§ Exercise prompt
From the line with "(T1)∕(T2)∕(T3) spaces, index" to the line with "hypotheses quantified unguarded", retype every line exactly, including those two, and leave out the rest of the data below.

** Information shown follows **

/-!
# Cohesion of uniformly bound Lennard-Jones configurations, XIX: the credited sharp tail

Helper file (`--supports stmt-AtomisticToContinuum-15099`) of the registered stub
`stub_localHalfSpaceCert` (= `(LOCAL)`, skeleton rev 6: separation `31/50`, radius `6`, level
`−711/500`) and of the successors of `stub_sepThirtyOne` (the separation bootstrap) of the line
`registered` of the crux
`Summit.AtomisticToContinuum.Crystallization.Theses.PerronTransitivity.UniformBindingRigidity`
(item stmt-AtomisticToContinuum-15099).  Notation: `U_Y(p) = Σ'_{q ∈ Y, q ≠ p} V_LJ(dist p q)`,
`g_δ(t) = (2t/δ + 1)³` (the tree's packing count `ncard_ball_le`), the sharp tail
`T(δ, R) = 16/(δ³R³) + 18/(δ²R⁴) + 36/(5δR⁵) + 1/R⁶` of part XIII, and the NEAR SET
`N = {q ∈ Y ∖ {p} : dist q p ≤ R}` of a site `p ∈ Y` at truncation radius `R`.

Part XIII's discrete layer-cake summation `sum_inv_pow_six_le_sharp_aux` carries an OFFSET `m`:
if `m ≤ g_δ(R)` and `m + #{q' far : d(q') ≤ d(q)} ≤ g_δ(d(q))` at every far point `q`, then
`m R⁻⁶ + Σ_far d(q)⁻⁶ ≤ T(δ, R)`.  Parts XIII/XIV use it with `m = 0` only.  But the `#N + 1` points
of `Y` in the truncation ball (the near set and the centre) are counted by `g_δ` as well, so
`m = #N + 1` is admissible — this is the CREDIT `(#N + 1) R⁻⁶`, free information:

* §33 `sum_inv_pow_six_le_credit`: `(#N + 1) R⁻⁶ + Σ_{q ∈ s} d(q)⁻⁶ ≤ T(δ, R)` for every finite
  set `s` of points of `Y` at distance `> R` from `p` (general form
  `card_mul_add_sum_inv_pow_six_le_sharp`: any finite `N' ⊆ Y ∩ closedBall p R` in place of
  `insert p N`), and its `tsum` form `summable_and_tsum_inv_pow_six_far_le_credit`;
* §34 the CREDITED TRUNCATION `sum_near_sub_creditTail_le_tsum`:

    `Σ_{q ∈ N} V_LJ(dist p q) − (1/6)(T(δ, R) − (#N + 1) R⁻⁶) ≤ U_Y(p)`

  (part XIV's `sum_near_sub_sharpTail_le_tsum` had the allowance `T(δ, R)/6`), via the credited
  Lennard-Jones far tail `summable_and_neg_creditTail_le_tsum_far` (`V_LJ ≥ −r⁻⁶/6`), and the
  credited single-site bound `neg_tsum_le_card_add_creditTail`:
  `−U_Y(p) ≤ (1/12 − R⁻⁶/6)·#N + (T(δ, R) − R⁻⁶)/6`.

* §35 the CREDITED FINITE-CERTIFICATE REDUCTION `local_of_finiteCert_credit_at` (parameters
  `δ, r, Λ, R'`, as in part XVI) and its instance `local_thirtyOne_of_finiteCert_credit` at
  `(31/50, 6, −711/500)`, whose conclusion is literally the rev-6 stub.

So in the single-site separation bootstrap every near point now costs `1/12 − R⁻⁶/6` instead of
`1/12` (at the bootstrap radius `R = 13/10`: `0.0488…` instead of `0.0833…`), which moves the
fixed point of the bootstrap of part XV from `≈ 0.627` (rung `31/50`) to `≈ 0.646` (next rung
`16/25`), and every finite-certificate allowance `T(δ, R')/6` of parts XIV/XVI drops by
`(#N + 1) R'⁻⁶/6`.  All `[folklore]`.
-/

noncomputable section
import Summits.QuantumFields.BalabanUV.T4Continuum.Support.ShellMeasureLandauEndAssembledDecayCf
import Summits.QuantumFields.BalabanUV.T4Continuum.Support.ShellMeasureThresholdUnits

/-!
# `T4Continuum.ShellMeasureLiveEndOneCallSlotLevelsCf` — row S102 file 1″: THE LIVE-LEVEL END-II OF RECORD WITH R11 DISCHARGED (S99 f3b ∘
# the γ8 unit change S90) OVER THE INDEXED, LEVEL-LIFTED FAMILIES, for BOTH runs and every slot — END-I's `hacA`∕`hacB` shape
(cell `pub-balaban`, sub-cell `t4`, spine estimate NE7c (node U5b); NE7c ROUND-2 crew, unit `b2b-balaban-t4-ne7c-formalise-leaf-09`
gen 13; owner table `t4/b2b-balaban-t4-ne7c-p1/LEAVES-NE7c-P1.md` row **S102** «THE ONE CALL v2 — R11 DISCHARGED» (R-ne7cp1-g35-4
(c)); ADDITIVE — imports S99 f3b `ShellMeasureLandauEndAssembledDecayCf` (leaf-07-g9) and S90 `ShellMeasureThresholdUnits` (p229839)
ONLY; [folklore]; 0 `def`, 0 `def … : Prop`, 0 sorry, 0 citation tags; the statement is GENERATED from S99 f3b's signature by the
S92∕S95 script re-pointed — `HOME/b2b-balaban-t4-ne7c-formalise-leaf-09/g13/s102/`)

HONEST FRAMING.  Finite four-torus programme, rung (B)+1 only — NOT infinite volume, NOT a mass gap, NOT the Clay problem, NOT
summit progress; (B), `BetaPertHyp`, (B^μ) not consumed.  NE7c (`T4IndicatorShell.ShellWeightBound`) is NOT PRINTED in
[Balaban 1983–89] and NOT PROVED; «NE7c ⇐ the named binders» (trigger c3): every binder below is DISPLAYED, asserted by nobody;
no estimate of Bałaban's is discharged; (M1) realized ≠ NE7c.  Equation numbers in comments LOCATE displayed shapes, not
citations.  HONEST DEPENDENCY (cell): continuum YM on T⁴ ⇐ BetaPertH ∧ nine spine estimates (0/9 proved); BetaPertH ⇐ (D1) ∧ (D4)
∧ CAP+tail; G-an2-4 gates asym, D1 and NE2/3/4.

WHAT IS PROVED ([folklore]).  **`hac_live_of_assembled_decay_levels_cfB7`**: for a run index `r : Bool`, comparison index `K`, source parameter
`t` and slot `s : σ`, with the slot on its own lattice `(P r K s, jl r K s)` (lattice level `jl`; END-I level `lvl`), EVERY binder
of S99 f3b `slotAC_realized_su2_landauChart_assembled_decay_cfB7` as a FAMILY — the TYPE families (the (T1)∕(T2)∕(T3) spaces, index
types, the C*-carrier `𝔸`, S78's probability space) and the box∕chart geometry (`lo hi nb Λ m₀ e`, the level `k`, the B7 index sets
`Sf Sf′ Sw Sw′ Se Se′`) by `(r, K, s)`, every other object (scheme operators, decay kernels, read-outs, real structure, `F`, `u`,
`Jco`, `W`, the background `Ubg`, the core∕collar plaquette sets, [dict], S78's `μ g Aex`, lower bounds) by `(r, K, t, s)`,
hypotheses quantified unguarded over exactly the indices they mention; Bałaban's UNIFORM NUMBERS SHARED across runs and slots; the
six η-scaled numbers `κr κc κwb κcb dbar Kw : Bool → ℕ → ℝ` read at the slot's LATTICE level (S95's LIFT RULE); the profiles
`ε η ρ β : Bool → ℕ → ℝ` ⟹ `∀ r K t s, SlotAntiConcentration ((fieldMeasure (P r K s) (jl r K s) SU2).withDensity (F r K t s))
(u r K t s ∕ η r (jl r K s)²) (ε r (K − lvl r K s)) (ρ r (lvl r K s)) (S99 f3b's slot constant at (r, K, t, s))` — ONE call of S99
f3b at `(εθ, η) := (ε r (K − lvl r K s), η r (jl r K s))`, then S90 `slotAntiConcentration_thresholdUnits`.  Renamings forced by
END-I's names: classifier index type `ιc`, S78's exponent `Aex`, (SM) letter `zs`; the e-reach's bound variable `b`.
ROW S102 (owner g35 R-ne7cp1-g35-4 (c) «THE ONE CALL v2 — R11 DISCHARGED»; first refusal leaf-07-g9 = the S99 author, second
leaf-09 = the S92∕S95 author): THIS is S95 f1′ `ShellMeasureLiveEndOneCallSlotLevels.hac_live_of_assembled_decay_levels` RE-FIRED
over S99 f3b `ShellMeasureLandauEndAssembledDecayCf.slotAC_realized_su2_landauChart_assembled_decay_cfB7` (leaf-07-g9) instead of
S80 f3.  WHAT LEFT (R11 DISCHARGED by S99 — a KERNEL junction: [B7] Prop. 4 at a general ∕ flat background IS kernel, S56∕S64∕S99
f1∕f3a; NOT a discharge of anything of Bałaban's): the three Landau-correction tuples `Cf C₂ RC hC₂ hCq hCd` ∕ `Cw C₂w RCw hC₂w hCqw
hCdw` ∕ `Ce C₂e RCe hC₂e hCqe hCde` (18 names, 9 [T] hypotheses) + `hCr hCrw hlocC` + the u∕w real-structure carriers `𝓡𝒴′ 𝓡𝒳 h𝓡𝒳
𝓡𝒴w′ 𝓡𝒳w h𝓡𝒳w` (:= `skewPi`) + the types `𝒴′ 𝒳 Λw′ Λx 𝔄′ 𝔅 𝒴e′ 𝒳e` (:= pi∕`WSup` types over the B7 index sets); and, because the
host is now S80 f6's BOX form, S80 f3's tree∕centre∕support binders `Tr hT U₀ ctr hFsupp` (:= the axial comb of the box, centre `1`,
the γ3 core∕collar readings).  WHAT ENTERED: the box `lo hi nb hn hN hΛbox hΛcomb` and the γ3 readings `a ha0 hrad Pcore Pcollar
hcover hcore hcollar` (S80 f6, [R]); the global minimiser's background `Ubg hUbg` with its LOCATED plaquette regularity `h52locw
h52loce` ([Balaban1985Variational] Thm 1 ∕ (19)–(21) TYPE — class T, DISPLAYED, asserted by nobody); four level-free numbers `hα
hα3 hα4 hα6` (class D); the e-letter's pins∕reach `ϖe₁ ϖe₂ hϖe₁ hϖe₂ r₀e hreache` ([R]); the level `k r K s` and the B7 index sets
`Sf Sf′ Sw Sw′ Se Se′` (structural ∕ [dict]); the C*-carrier `𝔸 r K s`.  The six η-scaled numbers `κr κc κwb κcb dbar Kw` stay
LIFTED by lattice level (S95's LIFT RULE); the box side `nb r K s` is slot-indexed (row S101's reading).
-/

noncomputable section

open Set Metric NormedSpace MeasureTheory Function Finset
open scoped ENNReal

namespace Summit.QuantumFields.BalabanUV.T4Continuum.ShellMeasureLiveEndOneCallSlotLevelsCf

open Literature.MathematicalPhysics.QuantumFieldTheory.Balaban1983to89
open B11Prop6Scheme (Prop4Hyp)
open GaugeField (GaugeInvariant)
open T4ShellMeasure (SlotAntiConcentration)
open T4CubePoincare (cube)
open T4CubeChartGnomonic (SU2)
open T4CubeChartExp (expFibreChart)
open T4TreeGaugeFixing (NoClosedLoop fixTo)
open T4ShellMeasurePlaquette (expTail₂)
open ShellMeasureLevelAssembly (classifier)
open ShellMeasureMultiGridNorms (WSup)
open ShellMeasurePinnedNorm (pinW)
open ShellMeasureDecayKernelSums (kerOp)
open ShellMeasureLandauHolonomy (solAt landauExp)
open ShellMeasureLandauHolonomyChart (holOf cplx)
open ShellMeasureLandauHolonomySkew (readOutReal)
open ShellMeasureMultiGridNorms.WSup (toPiL)
open T4AxialGaugeSmallField (boxPlaqs boxBonds)
open T4AxialGaugeFixing (combBonds)
open B7Prop2Explicit (C0 c2' unitaryUnits)
open B7Prop1Local (pdevOn loK bondHiK)
open B7Prop5Flat (BondIn)
open ShellMeasureAverageProp4General (O1cov C2cov)
open ShellMeasureLandauCorrectionB7 (landauCf landauRad)
open ShellMeasureLandauCorrectionReal (skewPi)
open ShellMeasureLandauCfBoxLocal (landauCfBox)
open ShellMeasureThresholdUnits (slotAntiConcentration_thresholdUnits)
open ShellMeasureLandauEndAssembledDecayCf (slotAC_realized_su2_landauChart_assembled_decay_cfB7)

open scoped Matrix.Norms.L2Operator

variable {σ : Type*} {n : Type*} [Fintype n] [DecidableEq n] [Nonempty n]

** End of Information shown **

§ Reply to the exercise
of S99 f3b `slotAC_realized_su2_landauChart_assembled_decay_cfB7` as a FAMILY — the TYPE families (the (T1)∕(T2)∕(T3) spaces, index
types, the C*-carrier `𝔸`, S78's probability space) and the box∕chart geometry (`lo hi nb Λ m₀ e`, the level `k`, the B7 index sets
`Sf Sf′ Sw Sw′ Se Se′`) by `(r, K, s)`, every other object (scheme operators, decay kernels, read-outs, real structure, `F`, `u`,
`Jco`, `W`, the background `Ubg`, the core∕collar plaquette sets, [dict], S78's `μ g Aex`, lower bounds) by `(r, K, t, s)`,
hypotheses quantified unguarded over exactly the indices they mention; Bałaban's UNIFORM NUMBERS SHARED across runs and slots; the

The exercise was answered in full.